Europe’s investigation of cheap electric vehicles from China is appreciated, a little late and will not be enough on its own to reverse the region’s fortunes, according to Roberto Vavassori, the president of Italy’s automotive industry association.
The car sector is in trouble in part because the European Union is trying to regulate its way to an all-electric future without appreciating the implications for industry, Roberto Vavassori, the head of the trade association known as Anfia and an executive director of braking supplier Brembo, told Bloomberg News in an interview.
Here are highlights from the conversation, which have been edited for length and clarity:
Are you relieved by the probe announced by European Commission President Ursula von der Leyen?
The probe is certainly welcome, but it also certainly comes at least a year and a half too late. A serious and efficient probe should have taken place quietly. I would have liked seeing this declaration accompanied by some probe results. Now that ships full of Chinese EVs have left their shores and are heading toward Hamburg and other European ports, it’s a bit late to flag that we are starting a probe, especially at a time of very delicate political and trade relations between Europe and China.

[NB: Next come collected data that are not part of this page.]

/-! ### §1 Pull-back relations to a level quotient descend along fpqc coverings of a `ℚ`-scheme -/

/-- **PULL-BACK RELATIONS TO A LEVEL QUOTIENT DESCEND ALONG fpqc COVERINGS** (the generic core of F-10 (b2′),
[MumfordFogartyKirwan1994] Ch. 7 §3 pp. 139–142 with Prop. 7.6: for `n ≥ 3` pull-back data are unique, hence descend;
[GortzWedhorn2020] Thm. 14.72).  Data: a level-`N` triple `U` over `M` (`N = N₀ d`), a map `p : M → Q₀` and a level-`N₀`
triple `X` over `Q₀` with `U.changeLevel N₀ ≅ p^* X` via `(π, π̂)`; a level-`N₀` triple `Y` over a locally Noetherian
`ℚ`-scheme `T`; an fpqc covering `c : T₁ → T` locally of finite type (`T₁` locally Noetherian) and a level-`N` triple `P₁`
over `T₁` with `P₁.changeLevel N₀ ≅ c^* Y` via `(G₁, Ĝ₁)` and `P₁ ≅ m^* U` via `(Gm, Ĝm)` for some `m : T₁ → M`; a map
`f : T → Q₀` with `c ≫ f = m ≫ p`.  THEN `Y ≅ f^* X` via `(G, Ĝ)` with `G₁ ≫ G = Gm ≫ π`, `Ĝ₁ ≫ Ĝ = Ĝm ≫ π̂`: over `T₁`,
`P₁.changeLevel N₀` is a pull-back of `X` along `m ≫ p = c ≫ f` (★ `IsBaseChangeVia.changeLevel`, `.trans`), and since
level-`N₀ ≥ 3` triples are rigid at every geometric point of `T` (★ `eq_id_and_hat_eq_id_of_three_le`) the comparison maps
descend along `c` (★ `exists_isBaseChangeVia_of_isBaseChangeVia_of_flat_surjective`; `T₁ ×_T T₁` is locally Noetherian by
Mathlib `LocallyOfFiniteType.isLocallyNoetherian`).
[cite: MumfordFogartyKirwan1994, Ch. 7 §3 (pp. 139–140)] [cite: MumfordFogartyKirwan1994, Ch. 7 §2 Proposition 7.6 (pp. 136–138)]
[cite: GortzWedhorn2020, Thm. 14.72] -/
theorem exists_isBaseChangeVia_of_changeLevel_of_flat_surjective (hd : N = N₀ * d) (hN : N ≠ 0) (hN₀ : 3 ≤ N₀)
    {M Q₀ T T₁ : Scheme.{0}} (sT : T ⟶ Spec (.of ℚ)) [IsLocallyNoetherian T] [IsLocallyNoetherian T₁]
    {U : PolarizedAbelianSchemeWithLevel g N δ M} {X : PolarizedAbelianSchemeWithLevel g N₀ δ Q₀} {p : M ⟶ Q₀}
    {π : (U.changeLevel N₀ d hd hN).A.X.left ⟶ X.A.X.left}
    {πh : (U.changeLevel N₀ d hd hN).D.hat.X.left ⟶ X.D.hat.X.left}
    (hX : (U.changeLevel N₀ d hd hN).IsBaseChangeVia X p π πh)
    {Y : PolarizedAbelianSchemeWithLevel g N₀ δ T} (c : T₁ ⟶ T) [Flat c] [Surjective c] [QuasiCompact c]
    [LocallyOfFiniteType c] {P₁ : PolarizedAbelianSchemeWithLevel g N δ T₁}
    {G₁ : (P₁.changeLevel N₀ d hd hN).A.X.left ⟶ Y.A.X.left}
    {Ĝ₁ : (P₁.changeLevel N₀ d hd hN).D.hat.X.left ⟶ Y.D.hat.X.left}
    (hY₁ : (P₁.changeLevel N₀ d hd hN).IsBaseChangeVia Y c G₁ Ĝ₁) {m : T₁ ⟶ M}
    {Gm : P₁.A.X.left ⟶ U.A.X.left} {Ĝm : P₁.D.hat.X.left ⟶ U.D.hat.X.left} (hm : P₁.IsBaseChangeVia U m Gm Ĝm)
    {f : T ⟶ Q₀} (hf : c ≫ f = m ≫ p) :
    ∃ (G : Y.A.X.left ⟶ X.A.X.left) (Ĝ : Y.D.hat.X.left ⟶ X.D.hat.X.left),
      G₁ ≫ G = Gm ≫ π ∧ Ĝ₁ ≫ Ĝ = Ĝm ≫ πh ∧ Y.IsBaseChangeVia X f G Ĝ := by
  -- `T₁ ×_T T₁` is locally Noetherian (locally of finite type over the locally Noetherian `T₁`)
  haveI : IsLocallyNoetherian (pullback c c) := LocallyOfFiniteType.isLocallyNoetherian (pullback.fst c c)
  -- level-`N₀ ≥ 3` triples are rigid at every geometric point of the `ℚ`-scheme `T` (B-p03, unconditional)
  have hT : ∀ ⦃Ω : Type⦄ [Field Ω] [IsAlgClosed Ω] (t : Spec (.of Ω) ⟶ T)
      (R : PolarizedAbelianSchemeWithLevel g N₀ δ (Spec (.of Ω))) (H : R.A.X.left ⟶ R.A.X.left)
      (Ĥ : R.D.hat.X.left ⟶ R.D.hat.X.left), R.IsBaseChangeVia R (𝟙 _) H Ĥ → H = 𝟙 _ :=
    fun Ω _ _ t R H Ĥ h => (eq_id_and_hat_eq_id_of_three_le (t ≫ sT) hN₀ R h).1
  -- over `T₁`: `P₁.changeLevel N₀` is a pull-back of `X` along `m ≫ p = c ≫ f`
  have h₁ := (hm.changeLevel N₀ d hd hN).trans hX
  rw [← hf] at h₁
  exact exists_isBaseChangeVia_of_isBaseChangeVia_of_flat_surjective (P := X) (f := f) hT c hY₁ h₁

There are things we should have done years ago, first of all putting in place equal tariffs for European cars going to China and Chinese cars coming to Europe.
Is this probe a win for France, or the result of collective action?
This is not about France versus Germany. We should stop thinking in this partisan way.
It’s true that German carmakers have bigger auto investments in China than French ones, but it was not only the French pushing for this probe. We should not once again fall into the trap of polarization, of us-versus-them. It will not get us far.